**WHAT IS BEING ASKED**
Where the string "placesOver" shows up in a line of the records, copy that line.

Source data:
____________
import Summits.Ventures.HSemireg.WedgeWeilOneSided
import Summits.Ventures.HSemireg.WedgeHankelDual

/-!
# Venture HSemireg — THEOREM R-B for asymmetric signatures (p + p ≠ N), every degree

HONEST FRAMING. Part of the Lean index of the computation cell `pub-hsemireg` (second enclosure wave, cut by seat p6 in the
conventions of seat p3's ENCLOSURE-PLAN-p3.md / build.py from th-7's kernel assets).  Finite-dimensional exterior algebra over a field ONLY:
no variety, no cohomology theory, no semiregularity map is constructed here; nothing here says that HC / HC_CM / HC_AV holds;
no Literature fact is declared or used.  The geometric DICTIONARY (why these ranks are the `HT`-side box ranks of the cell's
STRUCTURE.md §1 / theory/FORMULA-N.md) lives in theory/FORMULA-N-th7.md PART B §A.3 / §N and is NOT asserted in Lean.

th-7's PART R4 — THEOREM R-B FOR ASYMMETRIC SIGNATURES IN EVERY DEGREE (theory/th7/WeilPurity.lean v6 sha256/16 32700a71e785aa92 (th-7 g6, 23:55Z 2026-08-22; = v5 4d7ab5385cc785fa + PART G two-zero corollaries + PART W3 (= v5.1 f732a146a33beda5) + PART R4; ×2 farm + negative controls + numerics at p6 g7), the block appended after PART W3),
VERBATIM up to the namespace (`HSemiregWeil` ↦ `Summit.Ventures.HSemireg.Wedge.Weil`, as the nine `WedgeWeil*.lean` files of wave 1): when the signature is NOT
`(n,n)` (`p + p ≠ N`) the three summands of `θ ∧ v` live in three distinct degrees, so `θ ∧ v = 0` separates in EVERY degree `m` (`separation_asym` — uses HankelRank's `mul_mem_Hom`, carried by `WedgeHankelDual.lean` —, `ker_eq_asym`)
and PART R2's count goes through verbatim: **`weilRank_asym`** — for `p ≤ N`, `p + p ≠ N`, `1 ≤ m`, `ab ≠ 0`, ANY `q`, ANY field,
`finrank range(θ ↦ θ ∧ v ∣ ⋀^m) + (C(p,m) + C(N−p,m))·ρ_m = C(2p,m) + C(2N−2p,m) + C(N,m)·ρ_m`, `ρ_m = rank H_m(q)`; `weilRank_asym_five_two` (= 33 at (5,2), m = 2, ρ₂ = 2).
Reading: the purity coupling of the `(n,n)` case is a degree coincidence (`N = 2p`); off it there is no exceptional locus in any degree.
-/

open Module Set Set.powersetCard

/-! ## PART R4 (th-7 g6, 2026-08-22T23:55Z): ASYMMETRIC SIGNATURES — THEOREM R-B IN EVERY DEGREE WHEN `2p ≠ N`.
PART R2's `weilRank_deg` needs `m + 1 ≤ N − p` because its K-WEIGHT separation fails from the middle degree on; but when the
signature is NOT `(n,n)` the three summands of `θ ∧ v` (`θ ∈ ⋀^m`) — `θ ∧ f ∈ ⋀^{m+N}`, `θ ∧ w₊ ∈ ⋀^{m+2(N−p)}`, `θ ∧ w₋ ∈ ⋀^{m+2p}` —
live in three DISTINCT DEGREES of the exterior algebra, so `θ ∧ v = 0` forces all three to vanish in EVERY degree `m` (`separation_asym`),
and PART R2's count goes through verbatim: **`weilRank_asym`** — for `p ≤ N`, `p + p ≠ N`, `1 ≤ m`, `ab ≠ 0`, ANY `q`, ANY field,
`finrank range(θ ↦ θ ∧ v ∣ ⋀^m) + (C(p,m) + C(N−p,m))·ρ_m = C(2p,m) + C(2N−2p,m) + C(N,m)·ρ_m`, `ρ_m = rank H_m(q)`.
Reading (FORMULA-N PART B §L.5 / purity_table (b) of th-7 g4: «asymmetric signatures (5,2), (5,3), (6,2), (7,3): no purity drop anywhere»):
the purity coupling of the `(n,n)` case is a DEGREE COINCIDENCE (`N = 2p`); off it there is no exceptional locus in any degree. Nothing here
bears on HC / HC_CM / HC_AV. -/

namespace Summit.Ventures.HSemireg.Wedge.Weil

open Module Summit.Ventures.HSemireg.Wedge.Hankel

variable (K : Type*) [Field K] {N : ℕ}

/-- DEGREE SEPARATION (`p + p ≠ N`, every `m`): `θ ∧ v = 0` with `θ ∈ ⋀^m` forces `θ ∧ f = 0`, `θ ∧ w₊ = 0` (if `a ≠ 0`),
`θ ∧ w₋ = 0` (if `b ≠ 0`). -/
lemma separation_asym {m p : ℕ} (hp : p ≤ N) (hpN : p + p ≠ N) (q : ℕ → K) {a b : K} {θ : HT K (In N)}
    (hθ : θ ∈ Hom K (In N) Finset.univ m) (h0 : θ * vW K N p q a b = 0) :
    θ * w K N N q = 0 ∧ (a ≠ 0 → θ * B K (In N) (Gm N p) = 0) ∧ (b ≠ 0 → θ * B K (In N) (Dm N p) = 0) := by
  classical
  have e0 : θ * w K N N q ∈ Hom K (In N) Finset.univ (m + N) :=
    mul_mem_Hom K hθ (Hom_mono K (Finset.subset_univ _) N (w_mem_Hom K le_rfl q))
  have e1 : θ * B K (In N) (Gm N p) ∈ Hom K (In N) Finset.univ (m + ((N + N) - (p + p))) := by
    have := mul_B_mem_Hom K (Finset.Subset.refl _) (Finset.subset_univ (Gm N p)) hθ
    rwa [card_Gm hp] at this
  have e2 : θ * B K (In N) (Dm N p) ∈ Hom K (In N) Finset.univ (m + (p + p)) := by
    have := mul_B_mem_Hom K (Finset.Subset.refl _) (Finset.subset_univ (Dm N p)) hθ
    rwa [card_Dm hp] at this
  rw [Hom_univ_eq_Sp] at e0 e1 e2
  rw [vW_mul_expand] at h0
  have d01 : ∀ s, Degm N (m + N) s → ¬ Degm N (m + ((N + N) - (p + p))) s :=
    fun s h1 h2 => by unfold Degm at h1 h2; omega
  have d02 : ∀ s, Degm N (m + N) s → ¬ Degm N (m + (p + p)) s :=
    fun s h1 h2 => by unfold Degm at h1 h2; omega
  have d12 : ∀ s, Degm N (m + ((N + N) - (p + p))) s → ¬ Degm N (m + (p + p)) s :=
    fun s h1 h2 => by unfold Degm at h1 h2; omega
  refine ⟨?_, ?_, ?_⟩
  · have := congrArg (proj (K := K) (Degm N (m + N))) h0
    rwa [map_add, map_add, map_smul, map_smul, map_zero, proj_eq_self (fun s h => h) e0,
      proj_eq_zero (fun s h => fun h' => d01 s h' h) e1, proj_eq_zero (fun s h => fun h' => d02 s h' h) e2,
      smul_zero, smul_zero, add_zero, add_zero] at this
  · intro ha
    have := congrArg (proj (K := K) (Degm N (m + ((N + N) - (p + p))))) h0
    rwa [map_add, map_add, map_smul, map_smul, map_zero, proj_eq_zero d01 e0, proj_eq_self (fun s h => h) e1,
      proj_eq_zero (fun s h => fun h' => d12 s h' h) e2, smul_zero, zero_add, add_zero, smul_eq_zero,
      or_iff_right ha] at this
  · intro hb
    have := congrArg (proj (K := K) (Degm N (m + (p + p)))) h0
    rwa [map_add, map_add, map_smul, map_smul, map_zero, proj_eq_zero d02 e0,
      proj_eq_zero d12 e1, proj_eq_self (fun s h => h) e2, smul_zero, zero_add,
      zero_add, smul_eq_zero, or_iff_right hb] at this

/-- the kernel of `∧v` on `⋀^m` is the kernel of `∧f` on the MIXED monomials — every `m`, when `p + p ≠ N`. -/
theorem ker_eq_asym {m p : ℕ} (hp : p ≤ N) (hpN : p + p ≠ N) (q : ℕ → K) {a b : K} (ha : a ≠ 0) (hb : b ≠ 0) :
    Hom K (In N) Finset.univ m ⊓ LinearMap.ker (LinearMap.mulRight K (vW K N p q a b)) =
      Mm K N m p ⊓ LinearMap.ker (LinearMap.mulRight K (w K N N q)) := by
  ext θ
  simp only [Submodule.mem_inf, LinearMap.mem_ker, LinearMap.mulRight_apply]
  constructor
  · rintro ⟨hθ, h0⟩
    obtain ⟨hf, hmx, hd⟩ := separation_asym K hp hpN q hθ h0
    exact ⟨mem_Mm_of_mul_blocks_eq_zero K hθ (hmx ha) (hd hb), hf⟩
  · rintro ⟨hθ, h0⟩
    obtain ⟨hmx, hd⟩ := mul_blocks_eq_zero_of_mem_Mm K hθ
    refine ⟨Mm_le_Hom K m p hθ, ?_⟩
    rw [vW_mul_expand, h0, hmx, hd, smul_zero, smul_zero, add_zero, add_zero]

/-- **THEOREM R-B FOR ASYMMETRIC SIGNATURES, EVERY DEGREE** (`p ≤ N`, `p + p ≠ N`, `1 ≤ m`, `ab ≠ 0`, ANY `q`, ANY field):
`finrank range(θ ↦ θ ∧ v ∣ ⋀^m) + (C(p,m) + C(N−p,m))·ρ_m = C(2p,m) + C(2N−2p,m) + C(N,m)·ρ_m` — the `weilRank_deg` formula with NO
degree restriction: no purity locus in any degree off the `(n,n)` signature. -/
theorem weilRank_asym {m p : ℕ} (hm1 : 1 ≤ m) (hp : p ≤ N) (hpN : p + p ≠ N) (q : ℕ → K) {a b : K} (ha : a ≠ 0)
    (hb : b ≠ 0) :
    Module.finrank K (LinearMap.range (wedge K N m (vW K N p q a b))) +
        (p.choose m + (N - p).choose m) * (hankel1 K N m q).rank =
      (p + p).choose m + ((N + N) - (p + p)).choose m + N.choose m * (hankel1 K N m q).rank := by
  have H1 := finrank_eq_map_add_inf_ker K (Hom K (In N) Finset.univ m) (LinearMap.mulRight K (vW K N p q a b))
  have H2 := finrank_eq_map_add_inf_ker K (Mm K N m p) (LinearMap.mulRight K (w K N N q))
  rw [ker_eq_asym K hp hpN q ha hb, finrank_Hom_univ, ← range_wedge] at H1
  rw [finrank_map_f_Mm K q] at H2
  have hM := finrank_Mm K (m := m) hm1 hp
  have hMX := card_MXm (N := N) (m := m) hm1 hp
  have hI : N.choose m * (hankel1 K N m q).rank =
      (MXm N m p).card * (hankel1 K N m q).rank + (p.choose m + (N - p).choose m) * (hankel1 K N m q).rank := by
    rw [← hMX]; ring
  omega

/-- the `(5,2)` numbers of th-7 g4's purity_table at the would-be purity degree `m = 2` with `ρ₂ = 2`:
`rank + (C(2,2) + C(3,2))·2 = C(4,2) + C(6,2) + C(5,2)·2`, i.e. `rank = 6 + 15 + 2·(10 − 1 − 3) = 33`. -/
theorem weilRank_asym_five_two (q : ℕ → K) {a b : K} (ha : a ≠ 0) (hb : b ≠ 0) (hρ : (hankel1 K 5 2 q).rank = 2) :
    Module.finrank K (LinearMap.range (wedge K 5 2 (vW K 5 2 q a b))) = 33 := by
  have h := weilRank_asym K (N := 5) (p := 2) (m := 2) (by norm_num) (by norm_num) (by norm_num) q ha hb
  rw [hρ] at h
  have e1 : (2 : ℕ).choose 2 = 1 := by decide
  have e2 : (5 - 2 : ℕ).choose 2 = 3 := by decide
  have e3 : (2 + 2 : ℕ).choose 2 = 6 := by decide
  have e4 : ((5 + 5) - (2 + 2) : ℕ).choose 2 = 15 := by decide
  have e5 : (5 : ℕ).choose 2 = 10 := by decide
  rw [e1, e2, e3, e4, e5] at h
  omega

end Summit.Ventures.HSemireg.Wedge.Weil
____________
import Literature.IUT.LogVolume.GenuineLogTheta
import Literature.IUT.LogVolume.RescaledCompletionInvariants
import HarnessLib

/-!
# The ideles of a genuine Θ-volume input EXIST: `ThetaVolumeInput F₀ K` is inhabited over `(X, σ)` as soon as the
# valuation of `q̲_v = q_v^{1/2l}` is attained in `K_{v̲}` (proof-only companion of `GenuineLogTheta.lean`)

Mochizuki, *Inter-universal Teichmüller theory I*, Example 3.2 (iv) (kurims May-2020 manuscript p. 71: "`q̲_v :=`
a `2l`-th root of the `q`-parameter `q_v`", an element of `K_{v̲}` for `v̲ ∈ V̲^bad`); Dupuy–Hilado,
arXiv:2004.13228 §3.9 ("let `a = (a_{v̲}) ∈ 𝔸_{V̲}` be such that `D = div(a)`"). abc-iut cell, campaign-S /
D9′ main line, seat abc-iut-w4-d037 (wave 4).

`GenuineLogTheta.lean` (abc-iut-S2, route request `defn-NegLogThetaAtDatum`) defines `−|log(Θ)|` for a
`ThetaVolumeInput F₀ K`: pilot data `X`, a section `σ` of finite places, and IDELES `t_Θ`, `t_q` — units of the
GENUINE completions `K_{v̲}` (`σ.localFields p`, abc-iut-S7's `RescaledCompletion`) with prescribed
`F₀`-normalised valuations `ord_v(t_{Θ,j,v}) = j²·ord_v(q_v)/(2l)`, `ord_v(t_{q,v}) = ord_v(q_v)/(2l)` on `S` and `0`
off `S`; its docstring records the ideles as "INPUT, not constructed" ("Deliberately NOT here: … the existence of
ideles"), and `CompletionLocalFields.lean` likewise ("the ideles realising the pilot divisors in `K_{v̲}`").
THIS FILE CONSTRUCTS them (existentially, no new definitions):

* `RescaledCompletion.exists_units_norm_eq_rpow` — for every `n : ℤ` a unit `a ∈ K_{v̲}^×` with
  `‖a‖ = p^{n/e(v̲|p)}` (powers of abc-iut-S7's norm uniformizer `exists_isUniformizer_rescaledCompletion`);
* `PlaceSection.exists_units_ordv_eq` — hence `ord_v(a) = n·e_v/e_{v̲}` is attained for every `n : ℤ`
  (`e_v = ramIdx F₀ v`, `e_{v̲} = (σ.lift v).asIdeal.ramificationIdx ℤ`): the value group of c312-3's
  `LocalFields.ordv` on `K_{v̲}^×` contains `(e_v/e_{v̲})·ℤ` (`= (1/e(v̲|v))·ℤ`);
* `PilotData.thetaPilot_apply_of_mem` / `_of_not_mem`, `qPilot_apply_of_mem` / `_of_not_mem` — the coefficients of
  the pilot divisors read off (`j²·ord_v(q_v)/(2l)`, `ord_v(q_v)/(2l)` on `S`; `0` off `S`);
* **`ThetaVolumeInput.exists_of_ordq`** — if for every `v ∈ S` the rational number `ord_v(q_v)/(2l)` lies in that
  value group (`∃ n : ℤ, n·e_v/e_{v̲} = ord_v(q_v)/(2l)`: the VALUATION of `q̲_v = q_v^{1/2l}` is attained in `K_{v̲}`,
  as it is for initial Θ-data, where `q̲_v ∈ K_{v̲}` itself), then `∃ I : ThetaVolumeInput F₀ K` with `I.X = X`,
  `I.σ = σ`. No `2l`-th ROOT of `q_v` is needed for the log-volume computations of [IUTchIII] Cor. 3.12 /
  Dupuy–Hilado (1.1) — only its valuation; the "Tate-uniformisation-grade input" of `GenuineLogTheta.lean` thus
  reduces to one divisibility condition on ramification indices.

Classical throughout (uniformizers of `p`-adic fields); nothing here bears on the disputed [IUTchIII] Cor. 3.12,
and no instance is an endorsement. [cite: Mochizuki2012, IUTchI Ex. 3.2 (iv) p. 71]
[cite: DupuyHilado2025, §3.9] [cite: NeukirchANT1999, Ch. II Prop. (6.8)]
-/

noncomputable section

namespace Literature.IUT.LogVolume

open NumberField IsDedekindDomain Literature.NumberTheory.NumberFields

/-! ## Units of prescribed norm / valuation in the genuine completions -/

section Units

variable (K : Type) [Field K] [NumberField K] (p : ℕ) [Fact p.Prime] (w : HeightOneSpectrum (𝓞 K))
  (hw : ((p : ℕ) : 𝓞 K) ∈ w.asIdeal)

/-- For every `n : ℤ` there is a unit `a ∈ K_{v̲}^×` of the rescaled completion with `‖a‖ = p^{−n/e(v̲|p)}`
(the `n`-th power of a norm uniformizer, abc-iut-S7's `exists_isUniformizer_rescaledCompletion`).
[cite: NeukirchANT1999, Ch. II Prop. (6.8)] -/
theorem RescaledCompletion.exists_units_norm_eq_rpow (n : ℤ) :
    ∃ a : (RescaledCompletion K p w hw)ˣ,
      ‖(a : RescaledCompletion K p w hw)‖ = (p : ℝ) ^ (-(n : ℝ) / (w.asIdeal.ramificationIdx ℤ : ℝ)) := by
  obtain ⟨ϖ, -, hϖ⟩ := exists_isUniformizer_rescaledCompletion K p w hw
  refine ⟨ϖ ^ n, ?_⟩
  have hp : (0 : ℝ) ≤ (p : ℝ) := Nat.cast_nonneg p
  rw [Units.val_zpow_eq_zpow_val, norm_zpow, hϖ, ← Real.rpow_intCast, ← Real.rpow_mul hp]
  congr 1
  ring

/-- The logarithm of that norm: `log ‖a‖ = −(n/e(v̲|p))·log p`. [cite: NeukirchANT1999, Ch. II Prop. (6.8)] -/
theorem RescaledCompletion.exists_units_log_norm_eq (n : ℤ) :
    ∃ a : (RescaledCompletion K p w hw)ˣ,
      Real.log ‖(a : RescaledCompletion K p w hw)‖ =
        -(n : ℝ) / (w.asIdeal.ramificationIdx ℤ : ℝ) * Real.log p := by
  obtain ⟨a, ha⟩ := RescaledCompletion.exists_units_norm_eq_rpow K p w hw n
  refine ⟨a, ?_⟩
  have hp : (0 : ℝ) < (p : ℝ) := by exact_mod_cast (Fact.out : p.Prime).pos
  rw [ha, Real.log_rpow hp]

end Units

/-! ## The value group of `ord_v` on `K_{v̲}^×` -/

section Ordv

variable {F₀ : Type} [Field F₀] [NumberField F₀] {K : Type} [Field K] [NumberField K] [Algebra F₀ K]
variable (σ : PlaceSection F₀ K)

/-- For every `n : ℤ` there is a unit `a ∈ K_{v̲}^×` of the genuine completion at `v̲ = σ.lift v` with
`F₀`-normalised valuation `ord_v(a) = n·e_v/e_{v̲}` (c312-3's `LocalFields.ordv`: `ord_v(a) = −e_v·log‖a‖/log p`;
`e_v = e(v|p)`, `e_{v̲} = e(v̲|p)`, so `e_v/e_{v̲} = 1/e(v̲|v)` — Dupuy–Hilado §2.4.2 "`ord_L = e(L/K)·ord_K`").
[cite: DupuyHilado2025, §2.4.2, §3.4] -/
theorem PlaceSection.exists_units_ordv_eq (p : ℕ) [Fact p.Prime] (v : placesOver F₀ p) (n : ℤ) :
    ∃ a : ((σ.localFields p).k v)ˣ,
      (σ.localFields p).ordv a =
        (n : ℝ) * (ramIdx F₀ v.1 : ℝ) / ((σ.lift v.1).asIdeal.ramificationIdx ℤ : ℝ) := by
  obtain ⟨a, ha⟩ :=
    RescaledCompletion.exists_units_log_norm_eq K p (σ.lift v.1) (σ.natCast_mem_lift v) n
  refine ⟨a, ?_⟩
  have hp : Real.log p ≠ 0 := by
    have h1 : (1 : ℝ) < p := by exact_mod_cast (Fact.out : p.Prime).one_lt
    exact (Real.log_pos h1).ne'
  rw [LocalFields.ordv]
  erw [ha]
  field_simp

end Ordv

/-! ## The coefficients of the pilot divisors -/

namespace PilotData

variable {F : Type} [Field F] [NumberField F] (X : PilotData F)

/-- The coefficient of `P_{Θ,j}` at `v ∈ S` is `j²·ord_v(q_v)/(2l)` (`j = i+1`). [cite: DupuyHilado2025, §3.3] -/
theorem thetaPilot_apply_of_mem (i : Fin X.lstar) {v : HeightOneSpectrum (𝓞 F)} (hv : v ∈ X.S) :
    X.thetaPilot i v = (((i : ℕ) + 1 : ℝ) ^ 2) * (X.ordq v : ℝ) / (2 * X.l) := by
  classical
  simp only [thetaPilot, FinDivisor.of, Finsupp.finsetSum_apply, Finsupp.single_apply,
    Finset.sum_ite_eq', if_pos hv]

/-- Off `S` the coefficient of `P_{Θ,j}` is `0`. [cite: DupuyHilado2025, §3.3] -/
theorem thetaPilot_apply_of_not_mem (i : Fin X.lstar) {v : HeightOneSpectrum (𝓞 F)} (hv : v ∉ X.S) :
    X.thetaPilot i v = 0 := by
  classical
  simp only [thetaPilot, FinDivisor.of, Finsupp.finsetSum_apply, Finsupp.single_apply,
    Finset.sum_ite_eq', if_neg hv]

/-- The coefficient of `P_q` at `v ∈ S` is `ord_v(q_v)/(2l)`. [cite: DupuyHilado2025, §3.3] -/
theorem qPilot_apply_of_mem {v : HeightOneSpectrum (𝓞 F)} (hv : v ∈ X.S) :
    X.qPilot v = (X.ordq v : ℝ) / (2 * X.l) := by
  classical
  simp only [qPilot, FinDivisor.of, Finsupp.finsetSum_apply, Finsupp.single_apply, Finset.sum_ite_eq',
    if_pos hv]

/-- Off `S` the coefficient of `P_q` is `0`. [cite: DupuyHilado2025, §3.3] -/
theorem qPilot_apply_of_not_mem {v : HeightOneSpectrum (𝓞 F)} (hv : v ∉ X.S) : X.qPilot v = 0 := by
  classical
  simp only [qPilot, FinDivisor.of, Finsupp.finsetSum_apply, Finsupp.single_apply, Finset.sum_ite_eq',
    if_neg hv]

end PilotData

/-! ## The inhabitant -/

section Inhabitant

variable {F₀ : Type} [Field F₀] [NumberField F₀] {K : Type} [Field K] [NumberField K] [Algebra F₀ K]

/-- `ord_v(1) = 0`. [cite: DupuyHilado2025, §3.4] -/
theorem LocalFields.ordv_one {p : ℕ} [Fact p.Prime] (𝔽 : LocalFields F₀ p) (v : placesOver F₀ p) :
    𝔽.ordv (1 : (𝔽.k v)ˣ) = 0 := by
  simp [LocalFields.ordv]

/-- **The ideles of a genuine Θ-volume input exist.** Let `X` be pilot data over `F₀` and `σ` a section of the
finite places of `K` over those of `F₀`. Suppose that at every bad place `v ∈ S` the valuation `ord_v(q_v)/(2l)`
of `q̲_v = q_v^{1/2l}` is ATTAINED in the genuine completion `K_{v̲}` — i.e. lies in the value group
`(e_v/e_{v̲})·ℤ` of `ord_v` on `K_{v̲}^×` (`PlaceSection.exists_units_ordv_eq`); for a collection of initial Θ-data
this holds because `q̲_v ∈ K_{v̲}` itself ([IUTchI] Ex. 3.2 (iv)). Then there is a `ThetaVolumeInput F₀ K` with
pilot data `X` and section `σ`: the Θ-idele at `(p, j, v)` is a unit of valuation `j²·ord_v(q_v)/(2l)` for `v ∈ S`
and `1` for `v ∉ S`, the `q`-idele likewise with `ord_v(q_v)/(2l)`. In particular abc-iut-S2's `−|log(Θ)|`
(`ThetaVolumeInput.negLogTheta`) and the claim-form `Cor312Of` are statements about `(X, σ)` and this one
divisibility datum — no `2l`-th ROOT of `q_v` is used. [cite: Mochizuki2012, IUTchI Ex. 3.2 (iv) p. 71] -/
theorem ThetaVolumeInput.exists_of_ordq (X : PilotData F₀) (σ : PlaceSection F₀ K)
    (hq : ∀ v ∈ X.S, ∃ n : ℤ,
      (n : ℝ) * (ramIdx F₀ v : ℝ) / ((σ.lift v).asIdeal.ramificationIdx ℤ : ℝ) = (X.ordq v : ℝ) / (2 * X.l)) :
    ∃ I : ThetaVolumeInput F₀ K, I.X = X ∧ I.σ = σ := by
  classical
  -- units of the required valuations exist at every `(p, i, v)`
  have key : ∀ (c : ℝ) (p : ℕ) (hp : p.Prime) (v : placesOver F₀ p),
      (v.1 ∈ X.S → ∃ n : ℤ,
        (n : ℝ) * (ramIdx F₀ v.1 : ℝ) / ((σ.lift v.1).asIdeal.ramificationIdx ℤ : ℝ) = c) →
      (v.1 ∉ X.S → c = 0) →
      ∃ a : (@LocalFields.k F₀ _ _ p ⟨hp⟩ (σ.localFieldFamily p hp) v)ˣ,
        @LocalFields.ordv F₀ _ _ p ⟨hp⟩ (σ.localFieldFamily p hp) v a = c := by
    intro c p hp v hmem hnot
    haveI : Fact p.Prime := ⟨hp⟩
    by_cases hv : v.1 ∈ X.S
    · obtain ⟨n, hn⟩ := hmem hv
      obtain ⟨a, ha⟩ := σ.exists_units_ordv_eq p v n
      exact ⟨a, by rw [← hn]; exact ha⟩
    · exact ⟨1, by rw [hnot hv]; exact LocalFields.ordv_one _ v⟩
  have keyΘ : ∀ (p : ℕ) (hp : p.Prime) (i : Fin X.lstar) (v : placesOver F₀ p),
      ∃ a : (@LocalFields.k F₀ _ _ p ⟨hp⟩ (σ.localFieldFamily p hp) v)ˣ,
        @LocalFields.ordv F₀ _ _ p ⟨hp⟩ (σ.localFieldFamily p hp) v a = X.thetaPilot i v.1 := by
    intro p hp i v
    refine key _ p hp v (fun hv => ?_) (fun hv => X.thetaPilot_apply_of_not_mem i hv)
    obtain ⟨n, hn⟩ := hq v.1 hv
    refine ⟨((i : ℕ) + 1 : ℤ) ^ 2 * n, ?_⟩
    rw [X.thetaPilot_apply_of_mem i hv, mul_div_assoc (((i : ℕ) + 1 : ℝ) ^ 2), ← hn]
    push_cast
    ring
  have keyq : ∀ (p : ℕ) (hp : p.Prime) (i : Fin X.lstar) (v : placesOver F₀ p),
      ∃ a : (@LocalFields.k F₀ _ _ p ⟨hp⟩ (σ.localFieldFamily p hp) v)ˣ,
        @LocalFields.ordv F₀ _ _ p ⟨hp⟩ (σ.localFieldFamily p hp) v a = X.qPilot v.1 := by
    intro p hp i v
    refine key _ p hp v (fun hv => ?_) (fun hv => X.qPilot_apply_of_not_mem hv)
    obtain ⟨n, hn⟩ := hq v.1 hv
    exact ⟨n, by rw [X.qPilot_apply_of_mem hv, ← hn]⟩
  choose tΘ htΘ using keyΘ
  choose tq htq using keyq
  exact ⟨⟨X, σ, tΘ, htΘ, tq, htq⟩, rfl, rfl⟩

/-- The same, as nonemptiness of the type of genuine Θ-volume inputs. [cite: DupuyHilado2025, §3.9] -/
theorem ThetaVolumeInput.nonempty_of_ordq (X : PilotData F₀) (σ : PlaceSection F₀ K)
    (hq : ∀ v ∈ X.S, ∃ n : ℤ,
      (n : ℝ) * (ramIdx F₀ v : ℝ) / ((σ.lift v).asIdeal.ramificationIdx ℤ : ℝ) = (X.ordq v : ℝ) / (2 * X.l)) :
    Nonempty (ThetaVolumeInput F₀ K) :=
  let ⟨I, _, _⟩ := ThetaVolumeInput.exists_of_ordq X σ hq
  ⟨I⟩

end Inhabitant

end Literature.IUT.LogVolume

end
____________
**OUTPUT FOR THIS TASK**
theorem PlaceSection.exists_units_ordv_eq (p : ℕ) [Fact p.Prime] (v : placesOver F₀ p) (n : ℤ) :
theorem LocalFields.ordv_one {p : ℕ} [Fact p.Prime] (𝔽 : LocalFields F₀ p) (v : placesOver F₀ p) :
  have key : ∀ (c : ℝ) (p : ℕ) (hp : p.Prime) (v : placesOver F₀ p),
  have keyΘ : ∀ (p : ℕ) (hp : p.Prime) (i : Fin X.lstar) (v : placesOver F₀ p),
  have keyq : ∀ (p : ℕ) (hp : p.Prime) (i : Fin X.lstar) (v : placesOver F₀ p),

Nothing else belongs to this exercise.